Thiruvananthapuram, Jan 31
As he approaches 81, Kerala Chief Minister Pinarayi Vijayan stands at a pivotal juncture in his political career. Having already scripted history by becoming Kerala’s first Chief Minister to secure two consecutive terms, Vijayan now faces a far more complex terrain -- one where authority, longevity, and voter fatigue intersect.

His rise to the top was itself unconventional.

In 2016, Vijayan did not lead the Left Democratic Front’s campaign; that role belonged to his arch-rival and senior leader V.S. Achuthanandan. Yet, once the results were declared, Vijayan swiftly emerged from the shadows, edged out the veteran leader, and assumed the chief minister’s office.

With Achuthanandan sidelined, Vijayan -- drawing on his long tenure as CPI(M) state secretary -- consolidated unprecedented control over both the party and the government.
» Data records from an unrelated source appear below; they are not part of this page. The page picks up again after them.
import Literature.MathematicalPhysics.QuantumFieldTheory.Balaban1983to89.T4LambdaMatching

/-!
# `Balaban1983to89.T4ScaleMatchingRate` — NE4 (node U2): THE SCALE-BY-SCALE LATTICE-TO-CONTINUUM MATCHING OF THE
# RUNNING COUPLING AT EVERY ULTRAVIOLET INDEX, WITHOUT THE TWO-LOOP SPLIT, AND WITH A RATE —
# `1/g_{j+m}(j)² − a⋆_m → δ_j := Σ_i (β⁰_{j+i} − β⁰_∞)`, `= δ_j + O(log m/√m)`, and the two-trajectory scale step
# `1/g_{j+m+1}(j)² − 1/g_{j+m}(j)² = β⁰_∞ + O(log m/√m)`, with ONE constant for every pinned family, pin and
# ultraviolet index (v1.1) — under the named binders of `T4ContinuumCoupling` plus (AF-0r) in rate form and (AF-1)

Cell `pub-balaban`, T⁴ programme (T4-DAG node U2, spine estimate NE4 = the η-rate of the FULL β-functions, booked as
β¹-half + β⁰-half; unit `b2b-balaban-t4-ne4-p2`, technique P2 "two-trajectory comparison at spacings ε vs ε/L: match
couplings scale by scale using the β-pert cell's (AF-0r) rate as input hypothesis and bound the β¹ mismatch",
generation 10, sixth node; journal row T4-U2.NE4-PROVE-P2j*; v1.1 = row T4-U2.NE4-PROVE-P2j2*, the UNIFORMITY
addendum: same imports, every v1 statement unchanged, four theorems added).  Companion record
`run/shared/lean/pub/pub-balaban/t4/T4-EST-NE4-P2.md` v1.17 §23 (v1) and v1.18 §24 (v1.1).  Sequel of
`T4LambdaMatching` (row P2i5*, gen 9: the
bare-to-continuum matching `1/g_K(0)² − a⋆_K → δ₀` as a PURE LIMIT under the two-loop split (TL)), which it sharpens
three ways: EVERY ultraviolet index `j` (not only the bare end), NO binder (TL) (nor `C₃, c₁, θ₁, β¹¹_∞`), and a RATE.

NEW module of unit `b2b-balaban-t4-ne4-p2` generation 10; imports `T4LambdaMatching` (this lineage, gen 9, v1) only
and modifies nothing; every object of another lineage (`B12Beta.OneLoopSplit`, `FlowStep.*`, `T4CouplingMatching.*`,
`T4CauchySum.InjectedRate`) and of this lineage's earlier nodes (`T4ContinuumCoupling.*`, `T4OneLoopAsymptotics.*`,
`T4ContinuumTwoLoopLaw.*`, `T4LambdaMatching.*`) is used BY NAME.

WHAT IS PROVED (kernel; every β-side input a NAMED BINDER, see BINDERS).  Setting as in `T4LambdaMatching`: a family
`g : ℕ → ℕ → ℝ` of solutions of the recursion (0.20) `1/g_K(k+1)² = 1/g_K(k)² − β_{k+1}(g_K(0),…,g_K(k))` in the box
]0,γ], run `K` of length `K`, all PINNED at the infrared end `g_K(K) = g_IR`, with node U2's output shape
`InjectedRate C 0 θ (disc (g K) (g (K+1)))`, `θ < 1` (so that the continuum inverse running coupling
`a⋆_m = lim_n 1/g_{n+m}(n)²` of `T4ContinuumCoupling` exists; `b⋆_m = a⋆_{m+1} − a⋆_m`, `g⋆_m = (a⋆_m)^{−1/2}`;
`invSq g m j = 1/g_{j+m}(j)²` is the recursion variable of the run with `j + m` steps at ultraviolet index `j`, i.e.
`m` scales above the pin).
* §1 (elementary) geometric series tails `abs_tsum_nat_add_le_geom`, `sum_Ico_mul_pow_le`; `injectedRate_max_zero`: an
  injected rate with exponent `c = 0` may be taken with the ratio `max θ 0` (no sign hypothesis on `θ` is ever needed).
* §2 THE SCALE DEFECT `W_K(i) := β¹_i(g_K(0..i)) − (b⋆_{K−1−i} − β⁰_∞)` (`scaleDefect`): the β¹-value on the lattice
  trajectory at index `i` minus the β¹-value of the continuum trajectory at the same distance from the pin.  Gen 9's
  two-loop-renormalised defect `T4LambdaMatching.runDefect` IS `W_K(i)` for every value of the two-loop coefficient
  (`runDefect_eq_scaleDefect` = `T4LambdaMatching.runDefect_eq`: the renormalisation cancels identically);
  `β_i(g_K(0..i)) − b⋆_{K−1−i} = (β⁰_i − β⁰_∞) + W_K(i)` (`beta_sub_bstar_eq`); THE BOOKKEEPING IDENTITY AT INDEX `j`
  `1/g_{j+m}(j)² − a⋆_m = Σ_{l<m}(β⁰_{j+l} − β⁰_∞) + Σ_{l<m} W_{j+m}(j+l)` (`invSq_sub_astar_eq`).
* §3 TWO BOUNDS.  GEOMETRIC, for ALL `i < K`, UNIFORM IN THE RUN: `|W_K(i)| ≤ Cθ^i/(1−θ) + Cθ^{i+1}/(1−θ) + c₀θ₀^i`
  (`abs_scaleDefect_le_geom`) — nothing but node U2's diagonal rate `T4ContinuumCoupling.abs_beta_diag_sub_bstar_le`
  (gen 3) and (AF-0r).  THE ONE OBSERVATION OF THE FILE: this is a majorant of the scale defects SUMMABLE IN THE
  ULTRAVIOLET INDEX UNIFORMLY IN `K`; gen 9's header sentence "no indexing of the range `j < K` admits a `K`-uniform
  summable majorant" holds for the two-sided bound `T4LambdaMatching.abs_runDefect_le` it proves (whose (TL)-tail is
  geometric in `j` and whose profile tail decays in `K−j`), NOT for the defect itself — the moving split, the separate
  infrared half and the binder (TL) of gen 9 are unnecessary for the matching.  PROFILE, for `k₀ ≤ i < K`:
  `|W_K(i)| ≤ C₁/√(b(K−i)) + C₁(1/g_IR² + b(K−i))^{−1/2} ≤ 2C₁/√(b(K−i))` (`abs_scaleDefect_le_prof`,
  `abs_scaleDefect_le_two_div_sqrt`: (AF-1) with the asymptotic-freedom profiles `T4OneLoopAsymptotics.run_le_inv_sqrt`
  on the lattice side and `T4ContinuumCoupling.abs_bstar_sub_binf_le` + `gstar_le_inv_sprof` on the continuum side).
* §4 LIMITS.  `tendsto_bstar`: `b⋆_m → β⁰_∞`; `tendsto_scaleDefect`: `W_{j+m}(j+l) → 0` as `m → ∞` for all `j, l`
  ((AF-1) and `g_{j+m}(j+l) → 0`, `T4LambdaMatching.tendsto_run_zero`, valid also below `k₀`);
  `tendsto_sum_scaleDefect_zero`: `Σ_{l<m} W_{j+m}(j+l) → 0` by ONE passage of Tannery's theorem
  (`T4LambdaMatching.tendsto_sum_range_of_dominated`) on the geometric majorant; the one-loop ultraviolet defect from
  index `j` on, `δ_j := Σ_i (β⁰_{j+i} − β⁰_∞)` (`uvDefect`; `δ_0 = T4LambdaMatching.oneLoopDefect`, `uvDefect_zero`;
  `δ₀ = Σ_{i<j}(β⁰_i − β⁰_∞) + δ_j`, `sum_range_add_uvDefect`; tails `abs_sum_range_sub_uvDefect_le`, `abs_uvDefect_le`:
  `|δ_j| ≤ c₀θ₀^j/(1−θ₀)`).  **THE MATCHING AT EVERY ULTRAVIOLET INDEX** `tendsto_invSq_sub_astar`: for EVERY `j`,
  **`1/g_{j+m}(j)² − a⋆_m → δ_j`** as `m → ∞` — `j` steps below the bare end the lattice recursion variable and the
  continuum one at the same distance from the pin differ in the limit by the one-loop ultraviolet defect from index `j`
  on, and by nothing else; `tendsto_bare_sub_astar`: the bare end `j = 0`, i.e. gen 9's `tendsto_invSq_bare_sub_astar`
  with the binders (TL), `C₃`, `c₁`, `θ₁`, `β¹¹_∞` DELETED; `abs_uvDefect_le_injected`: `|δ_j| ≤ Cθ^j/(1−θ)` (node U2's
  `K`-uniform tail `T4ContinuumCoupling.abs_invSq_sub_astar_le` in the limit — a consistency condition between the
  (AF-0r) data and the injected rate); **THE TWO-TRAJECTORY SCALE STEP** `tendsto_twoRun_step`: for EVERY `j`,
  **`1/g_{j+m+1}(j)² − 1/g_{j+m}(j)² → β⁰_∞`** — the couplings of the two pinned lattice trajectories with `K+1` and `K`
  steps (spacings `ε/L` and `ε` below the same unit scale, the same infrared datum), compared AT THE SAME SCALE `j`,
  differ by one continuum scale step in the limit.
* §5 RATES (`k₀ ≤ j`).  `abs_invSq_sub_astar_sub_uvDefect_le` (`0 ≤ θ`): for every cut `J ≤ m`,
  `|1/g_{j+m}(j)² − a⋆_m − δ_j| ≤ 2C₁J/√(b(m+1−J)) + C(1+θ)θ^{j+J}/(1−θ)² + c₀(θ₀^{j+J} + θ₀^{j+m})/(1−θ₀)` — the
  first `J` offsets (far from the pin) paid with the PROFILE bound, the rest with the GEOMETRIC one; the constants do
  not involve `γ`, `g_IR` or `j`.  With `J = ⌈log m/log(1/ρ)⌉`, `ρ = max(θ, θ₀, 1/2)`:
  **`1/g_{j+m}(j)² − a⋆_m − δ_j = O(log m/√m)`** (`isBigO_invSq_sub_astar_sub_uvDefect`; bare end with `BetaLowerH`,
  `isBigO_bare_sub_astar_sub_oneLoopDefect`: `1/g_K(0)² − a⋆_K − δ₀ = O(log K/√K)` — a RATE for the `O(1)`-matching that
  gen 9 had as a pure limit); `isBigO_bstar_sub`: `b⋆_m − β⁰_∞ = O(log m/√m)` (indeed `≤ C₁/√(bm)`); and
  **`1/g_{j+m+1}(j)² − 1/g_{j+m}(j)² − β⁰_∞ = O(log m/√m)`** (`isBigO_twoRun_step`, via `log_succ_div_sqrt_le`).  The rate is
  that of the profile piece `(AF-1)·g = O((distance to the pin)^{−1/2})` summed over `O(log m)` ultraviolet offsets; it
  is NOT claimed optimal.  **UNIFORMITY (v1.1)** — the order of the quantifiers made explicit: ONE constant, chosen from
  `(C, θ, b, C₁, c₀, θ₀)` BEFORE the family, serves every pinned family of box runs, every pin `g_IR`, every
  ultraviolet index `j ≥ k₀` and every distance `m ≥ 2`: `abs_invSq_sub_astar_sub_uvDefect_le_unif`
  **`∃ A ≥ 0, ∀ (family, pin, binders), ∀ j ≥ k₀, ∀ m ≥ 2, |1/g_{j+m}(j)² − a⋆_m − δ_j| ≤ A·log m/√m`**; reindexed to
  whole runs, `abs_run_sub_astar_sub_uvDefect_le_unif`: **`|1/g_K(i)² − a⋆_{K−i} − δ_i| ≤ A·log(K−i)/√(K−i)`** for all
  `k₀ ≤ i ≤ K − 2` — every lattice trajectory tracks the `δ`-shifted continuum trajectory with an error depending only
  on the distance to the pin; `abs_bstar_sub_binf_le_inv_sqrt`: `|b⋆_m − β⁰_∞| ≤ C₁/(√b·√m)` (`m ≥ 1`); and
  `abs_twoRun_step_sub_le_unif`: **`∃ A′ ≥ 0, ∀ (family, pin, binders), ∀ j ≥ k₀, ∀ m ≥ 2,
  |1/g_{j+m+1}(j)² − 1/g_{j+m}(j)² − β⁰_∞| ≤ A′·log m/√m`**.  (`isBigO_invSq_sub_astar_sub_uvDefect` and `isBigO_bstar_sub`
  are now one-line corollaries; their statements are unchanged.)
* §6 SANITY `example` (non-vacuity of the whole binder list): for the two-loop MARKOV family `β = b + c·p_k²` (`b > 0`,
  `c ≥ 0`, `2cγ(γ³ + 2γ/b) < 1/2`; `T4ContinuumTwoLoopLaw.backwardWP_twoLoopMarkov`, `pinnedRun`,
  `injectedRate_pinnedRun`) every binder holds for the pinned family of every datum `g_IR ∈ ]0,γ]` with `c₀ = 0`,
  `C₁ = cγ`, `k₀ = 0`, `InjectedRate 0 0 0`; the defects `δ_j` vanish, `1/g_{j+m}(j)² − a⋆_m → 0` at rate
  `O(log m/√m)`, and the two-trajectory scale step tends to `b`, at every `j`; second `example` (v1.1): ONE constant
  `A` with `|1/g_{j+m}(j)² − a⋆_m| ≤ A·log m/√m` for EVERY datum `g_IR ∈ ]0,γ]`, every `j` and every `m ≥ 2`.

BINDERS (hypotheses of the theorems; NONE is a printed theorem for Bałaban's β-functions — each is an OPEN input of
the β-cell or of node U2, consumed BY NAME and never discharged here): the run-wise recursion (0.20) `RGEqH`, the box
`0 < g_K(i) ≤ γ`, the pin `g_K(K) = g_IR`; `EventualLowerH b γ k₀ β` with `b > 0` (GAPS G-t4-U2-1;
[Balaban1989LargeFieldII] p.355: the β-paper "has not been published yet") — `BetaLowerH` (= `k₀ = 0`) in
`isBigO_bare_sub_astar_sub_oneLoopDefect` only; node U2's OUTPUT SHAPE `InjectedRate C 0 θ`, `θ < 1` (GAPS G-t4-U2-2 —
for history-dependent β this is the estimate NE4 itself; the wall (M) of the record §4/§9/§12 — the two-history
Lipschitz modulus of β, not printed — is untouched: this file CONSUMES the injected rate, it does not produce it); the
printed SPLIT SHAPE `B12Beta.OneLoopSplit β` ([Balaban1987RG1] (2.12)–(2.14) p.268: β = β⁰ + β¹, β¹ vanishing at zero
history) with the UNPRINTED analytic inputs (AF-0r) IN RATE FORM `|β⁰_k − β⁰_∞| ≤ c₀θ₀^k`, `0 ≤ θ₀ < 1` (MISSING-B12
(M1), GAPS G-b12-1 — the β-pert cell's output shape, here a hypothesis) and (AF-1) `|β¹_{k+1}(p)| ≤ C₁p_k` on the box,
`C₁ ≥ 0` (MISSING-B12 (M2), GAPS G-b12-2).  NO two-loop binder: the list is `T4LambdaMatching`'s with (TL), `C₃`,
`c₁`, `θ₁`, `β¹¹_∞` removed; no new binder is introduced.  The rate theorems of §5 restrict to ultraviolet indices
`j ≥ k₀` (below `k₀` only the limits of §4 are proved).

WHAT THIS IS NOT.  Not a statement about Bałaban's actual β-functions (every analytic input is a binder); not the
estimate NE4 / the wall (M) (InjectedRate is ASSUMED for the family, and for a genuinely history-dependent β nothing
here bounds the two-history mismatch of β¹ — that is (M)); not an optimal rate; not the Λ-parameters of gen 9 (which
need (TL)); not a comparison of two regularisation SCHEMES (one flow; "continuum" = the `n → ∞` diagonal limit of the
SAME discrete recursion); not expectations, not the continuum limit of the MEASURES, not infinite volume, mass gap,
Clay or summit progress.  HONEST FRAMING: rung (B)+1, fixed finite T⁴, COUPLING CONSTANTS only.

PRINTED ANCHORS (NEIGHBOURS for the SHAPE of the statements; used by no declaration; pages materialised with
`lit read doi:10.1007/bf01215223` and grepped this session): [Balaban1987RG1] p.256 (0.20) "the coupling constant
g_{k+1} is determined from the equation" (the recursion); p.259 Theorem 2 with (0.31) (the sequence `g_k ∈ ]0,γ]`
pinned at `g_K = g`, two-sided profile bounds) and the sentence after it: "A proof of this theorem, based on
perturbative calculations, will be given in a separate paper, where more precise asymptotic behavior will be proved."
(the deferral — the asymptotics and every rate are NOT PRINTED); p.264 after (1.22): "It is a smooth function defined on
the interval [0, γ], (or analytic), uniformly bounded on this interval together with all derivatives. We will
investigate other properties in a separate paper." (the only printed regularity of β; (AF-0r)/(AF-1) as RATES are not
there); p.268 (2.12)–(2.14) (the split shape, `B12Beta`'s anchor).

DECLARATIONS (30 theorems + 2 `def` + 2 `example`s; no `structure`, no `sorry`, no `axiom`; v1.1 added the four
`…_unif` / `…_inv_sqrt` theorems of §5 and the second `example`).  (§1)
`abs_tsum_nat_add_le_geom`, `sum_Ico_mul_pow_le`, `injectedRate_max_zero`; (§2) `scaleDefect` (def),
`runDefect_eq_scaleDefect`, `beta_sub_bstar_eq`, `invSq_sub_astar_eq`; (§3) `abs_scaleDefect_le_geom`,
`abs_scaleDefect_le_prof`, `abs_scaleDefect_le_two_div_sqrt`; (§4) `tendsto_bstar`, `tendsto_scaleDefect`,
`tendsto_sum_scaleDefect_zero`, `uvDefect` (def), `uvDefect_zero`, `sum_range_add_uvDefect`,
`abs_sum_range_sub_uvDefect_le`, `abs_uvDefect_le`, `tendsto_invSq_sub_astar`, `tendsto_bare_sub_astar`,
`abs_uvDefect_le_injected`, `tendsto_twoRun_step`; (§5) `abs_invSq_sub_astar_sub_uvDefect_le`,
`abs_invSq_sub_astar_sub_uvDefect_le_unif`, `abs_run_sub_astar_sub_uvDefect_le_unif`,
`isBigO_invSq_sub_astar_sub_uvDefect`, `isBigO_bare_sub_astar_sub_oneLoopDefect`, `log_succ_div_sqrt_le`,
`abs_bstar_sub_binf_le_inv_sqrt`, `isBigO_bstar_sub`, `isBigO_twoRun_step`, `abs_twoRun_step_sub_le_unif`; (§6) the
two `example`s.  Every `def`/`theorem` is [folklore] real analysis or
bookkeeping unless its docstring carries a `[cite:]` locator, which then points at the printed SHAPE or SETTING only,
as said there.
-/

namespace Literature.MathematicalPhysics.QuantumFieldTheory.Balaban1983to89.T4ScaleMatchingRate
The long-held perception in Kerala politics that the party secretary wielded greater authority than the chief minister was decisively overturned.
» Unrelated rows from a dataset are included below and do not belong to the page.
import Summits.SmoothPoincare4.SmoothPoincare4.Theses.SymplecticOrigami
import Literature.Topology.FourManifolds.InverseFunctionTheorem

/-!
# Stub `stub_pinch_pieceHomeomorph` of line `pair-rigidity-endgame`
# (crux `SymplecticOrigami.OrigamiRung`)

Sub-goal of the lead's stub `stub_pinch`: the blow-down map `β : M → N` carries the open piece
`V` of the fold injectively onto the complement `Bᶜ` of the collapsed surface, smoothly and
with bijective differential; we package this as a homeomorphism of subtypes `↥V ≃ₜ ↥Bᶜ`
agreeing with `β`.

Proof. `β|V : V → N` is continuous (smooth on the open set `V`) and injective with image `Bᶜ`;
it is an open map because at every `x ∈ V` the differential is bijective, so `β` is a local
diffeomorphism at `x` (inverse function theorem on manifolds,
`Literature.Topology.FourManifolds.isLocalDiffeomorphAt_of_mfderiv`). A continuous open
injection is an open embedding, hence a homeomorphism onto its range.
-/

noncomputable section

-- the prescribed namespace `Summit.<P>.<Sub>.…` duplicates `SmoothPoincare4` (P = Sub)
set_option linter.dupNamespace false

open scoped Manifold ContDiff Topology ContinuousMap
open Set TopologicalSpace
open Literature.Topology.FourManifolds (singularHomologyZ sphereInversion IsTwistedSphere)
open Literature.Geometry.Kaehler (MForm IsSmoothForm IsClosedForm)

namespace Summit.SmoothPoincare4.SmoothPoincare4.Theorems.OrigamiRung.PairRigidityEndgame

/-- **A smooth map with bijective differential on an open set is open there.** If `β : M → N`
(boundaryless `4`-manifolds) is `C^∞` on an open set `V` and `mfderiv β x` is bijective for
every `x ∈ V`, then `β '' W` is open for every open `W ⊆ V`: by the inverse function theorem on
manifolds `β` is a local diffeomorphism at each point of `V`. [folklore] -/
theorem isOpen_image_of_mfderiv_bijective {M : Type*} [TopologicalSpace M]
    [ChartedSpace (EuclideanSpace ℝ (Fin 4)) M] [IsManifold (𝓡 4) ∞ M] {N : Type*}
    [TopologicalSpace N] [ChartedSpace (EuclideanSpace ℝ (Fin 4)) N] [IsManifold (𝓡 4) ∞ N]
    {V : Set M} {β : M → N} (hV : IsOpen V) (hβ : ContMDiffOn (𝓡 4) (𝓡 4) ∞ β V)
    (hbij : ∀ x ∈ V, Function.Bijective (mfderiv (𝓡 4) (𝓡 4) β x)) {W : Set M}
    (hWo : IsOpen W) (hWV : W ⊆ V) : IsOpen (β '' W) := by
  rw [isOpen_iff_forall_mem_open]
  rintro _ ⟨x, hxW, rfl⟩
  have hxV : x ∈ V := hWV hxW
  -- the differential at `x` as a continuous linear equivalence
  let A : EuclideanSpace ℝ (Fin 4) →L[ℝ] EuclideanSpace ℝ (Fin 4) :=
    mfderiv (𝓡 4) (𝓡 4) β x
  let L : EuclideanSpace ℝ (Fin 4) ≃L[ℝ] EuclideanSpace ℝ (Fin 4) :=
    (LinearEquiv.ofBijective (A : EuclideanSpace ℝ (Fin 4) →ₗ[ℝ] EuclideanSpace ℝ (Fin 4))
      (hbij x hxV)).toContinuousLinearEquiv
  have hL : mfderiv (𝓡 4) (𝓡 4) β x
      = (L : EuclideanSpace ℝ (Fin 4) →L[ℝ] EuclideanSpace ℝ (Fin 4)) := by
    ext v
    rfl
  -- inverse function theorem on manifolds: `β` is a local diffeomorphism at `x`
  have hloc : IsLocalDiffeomorphAt (𝓡 4) (𝓡 4) ∞ β x :=
    Literature.Topology.FourManifolds.isLocalDiffeomorphAt_of_mfderiv hV hxV hβ
      (by exact_mod_cast le_top) L hL
  obtain ⟨Φ, hxΦ, heq⟩ := hloc
  refine ⟨Φ '' (Φ.source ∩ W), ?_, ?_, ?_⟩
  · rintro _ ⟨z, ⟨hzΦ, hzW⟩, rfl⟩
    exact ⟨z, hzW, heq hzΦ⟩
  · exact Φ.toOpenPartialHomeomorph.isOpen_image_of_subset_source (Φ.open_source.inter hWo)
      inter_subset_left
  · exact ⟨x, ⟨hxΦ, hxW⟩, (heq hxΦ).symm⟩

/-- **Stub `stub_pinch_pieceHomeomorph` — the open piece is homeomorphic to the surface
complement.** If `β : M → N` is `C^∞` and injective on the open set `V ⊆ M` with
`β '' V = Bᶜ` and bijective differential along `V`, then there is a homeomorphism
`↥V ≃ₜ ↥Bᶜ` given by `β`: the restriction `β|V` is a continuous open injection (inverse
function theorem on manifolds), i.e. an open embedding, hence a homeomorphism onto its range
`Bᶜ`. [folklore] -/
theorem stub_pinch_pieceHomeomorph : ∀ (M : Type) [TopologicalSpace M] [T2Space M] [SecondCountableTopology M] [ChartedSpace (EuclideanSpace ℝ (Fin 4)) M] [IsManifold (𝓡 4) ∞ M] (N : Type) [TopologicalSpace N] [T2Space N] [SecondCountableTopology N] [ChartedSpace (EuclideanSpace ℝ (Fin 4)) N] [IsManifold (𝓡 4) ∞ N] (V : TopologicalSpace.Opens M) (B : Set N) (β : M → N), ContMDiffOn (𝓡 4) (𝓡 4) ∞ β (V : Set M) → Set.InjOn β (V : Set M) → β '' (V : Set M) = Bᶜ → (∀ x ∈ (V : Set M), Function.Bijective (mfderiv (𝓡 4) (𝓡 4) β x)) → ∃ e : (V : Set M) ≃ₜ (Bᶜ : Set N), ∀ x : (V : Set M), (e x : N) = β x := by
  intro M _ _ _ _ _ N _ _ _ _ _ V B β hβ hinj himg hbij
  -- the restriction `β|V : V → N` is an open embedding with range `Bᶜ`
  have hemb : Topology.IsOpenEmbedding ((V : Set M).restrict β) := by
    refine Topology.IsOpenEmbedding.of_continuous_injective_isOpenMap hβ.continuousOn.restrict
      (Set.injOn_iff_injective.1 hinj) fun U hU => ?_
    have hU' : (V : Set M).restrict β '' U = β '' (Subtype.val '' U) := by
      rw [Set.image_image]
      rfl
    rw [hU']
    exact isOpen_image_of_mfderiv_bijective V.isOpen hβ hbij
      (V.isOpen.isOpenMap_subtype_val U hU) (Subtype.coe_image_subset _ U)
  have hrange : Set.range ((V : Set M).restrict β) = Bᶜ := by
    rw [Set.range_restrict, himg]
  exact ⟨hemb.isEmbedding.toHomeomorph.trans (Homeomorph.setCongr hrange), fun x => rfl⟩

end Summit.SmoothPoincare4.SmoothPoincare4.Theorems.OrigamiRung.PairRigidityEndgame

end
The Covid-19 pandemic proved a crucial turning point. Vijayan leveraged crisis governance, welfare outreach, and an effective public communication strategy to establish a “new normal” of strong, centralised leadership. The distribution of food kits and a carefully curated administrative image helped neutralise the political fallout from the gold smuggling case, which saw his own principal secretary, M. Sivasankar, jailed.

In 2021, voters rewarded the Left Democratic Front with a resounding mandate, granting Vijayan a historic second term.
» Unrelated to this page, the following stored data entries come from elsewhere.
import Summits.Parity.GeneralizedHardyLittlewood.Theorems.RomanoffHeathBrownAssembly
import Summits.Parity.GeneralizedHardyLittlewood.Theorems.RomanoffHeathBrownHBMassLower
import Summits.Parity.GeneralizedHardyLittlewood.Theorems.RomanoffHeathBrownSecondMomentReduction
import Summits.Parity.GeneralizedHardyLittlewood.Theorems.RomanoffHeathBrownSmallModuliCorrelation
import Summits.Parity.GeneralizedHardyLittlewood.Theorems.RomanoffHeathBrownLargeModuliCorrelation

/-! # RomanoffHeathBrown — the target: `goldbachHeathBrownPositiveDensity_proof :
GoldbachHeathBrownPositiveDensity` (item stmt-Parity-20271, rung F-P1c of Parity, D-0061)

A positive proportion of the integers `n ≤ N` are even numbers of the form `p + (x³ + 2y³)` with
`p` and `x³ + 2y³` prime, `x, y ≥ 1`: the route's deciding theorem `closes` applied to the five proved
blocks — `SmallModuliCorrelation` (`romanoffHeathBrown_smallModuliCorrelation_proof`),
`LargeModuliCorrelation` (`romanoffHeathBrown_largeModuliCorrelation_proof`), `HBMassLower`
(`hbMassLower_proof`), `SecondMomentReduction` (`secondMomentReduction_proof`) and `Assembly`
(`assembly_proof`). Sources: [Romanoff1934], [Nathanson1996] (§7.6), [HeathBrownActa2001]. -/

namespace Summit.Parity.GeneralizedHardyLittlewood.Theses.RomanoffHeathBrown

/-- **GoldbachHeathBrownPositiveDensity PROVED** (item stmt-Parity-20271, rung F-P1c): there are
`c₀ > 0` and `N₀` such that for all `N ≥ N₀` at least `c₀ N` even integers `n ≤ N` are
`p + (x³ + 2y³)` with `p` and `x³ + 2y³` prime, `x, y ≥ 1` — Romanoff's second-moment method for
`P + A`, `A` = the Heath-Brown primes. [this line] -/
theorem goldbachHeathBrownPositiveDensity_proof : GoldbachHeathBrownPositiveDensity :=
  closes assembly_proof
    Summit.Parity.GeneralizedHardyLittlewood.Theorems.RomanoffHeathBrown.romanoffHeathBrown_smallModuliCorrelation_proof
    Summit.Parity.GeneralizedHardyLittlewood.Theorems.RomanoffHeathBrown.romanoffHeathBrown_largeModuliCorrelation_proof
    hbMassLower_proof secondMomentReduction_proof

end Summit.Parity.GeneralizedHardyLittlewood.Theses.RomanoffHeathBrown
That second term, however, has been far less forgiving.

Vijayan, his son, and his daughter have all come under scrutiny from national investigative agencies, while the Sabarimala-linked gold case has sent four senior Left leaders to jail and continues to simmer politically. Concerns over Vijayan’s health, coupled with the first visible signs of dissent from his political stronghold of Kannur, have further dented his aura of invincibility.

Electoral setbacks have compounded the pressure. The Left’s poor performance in the December local body elections, the defection of three-time MLA Ayisha Potti to the Congress, and reports of grassroots-level desertions have unsettled the party organisation.

With Assembly elections approaching and a Congress-led UDF buoyed by recent gains, Vijayan -- despite talk within party circles of a “Vijayan 3” -- is, for the first time in years, visibly under strain.

The coming weeks will reveal whether Kerala’s most dominant chief minister can once again bend political gravity -- or finally be constrained by it.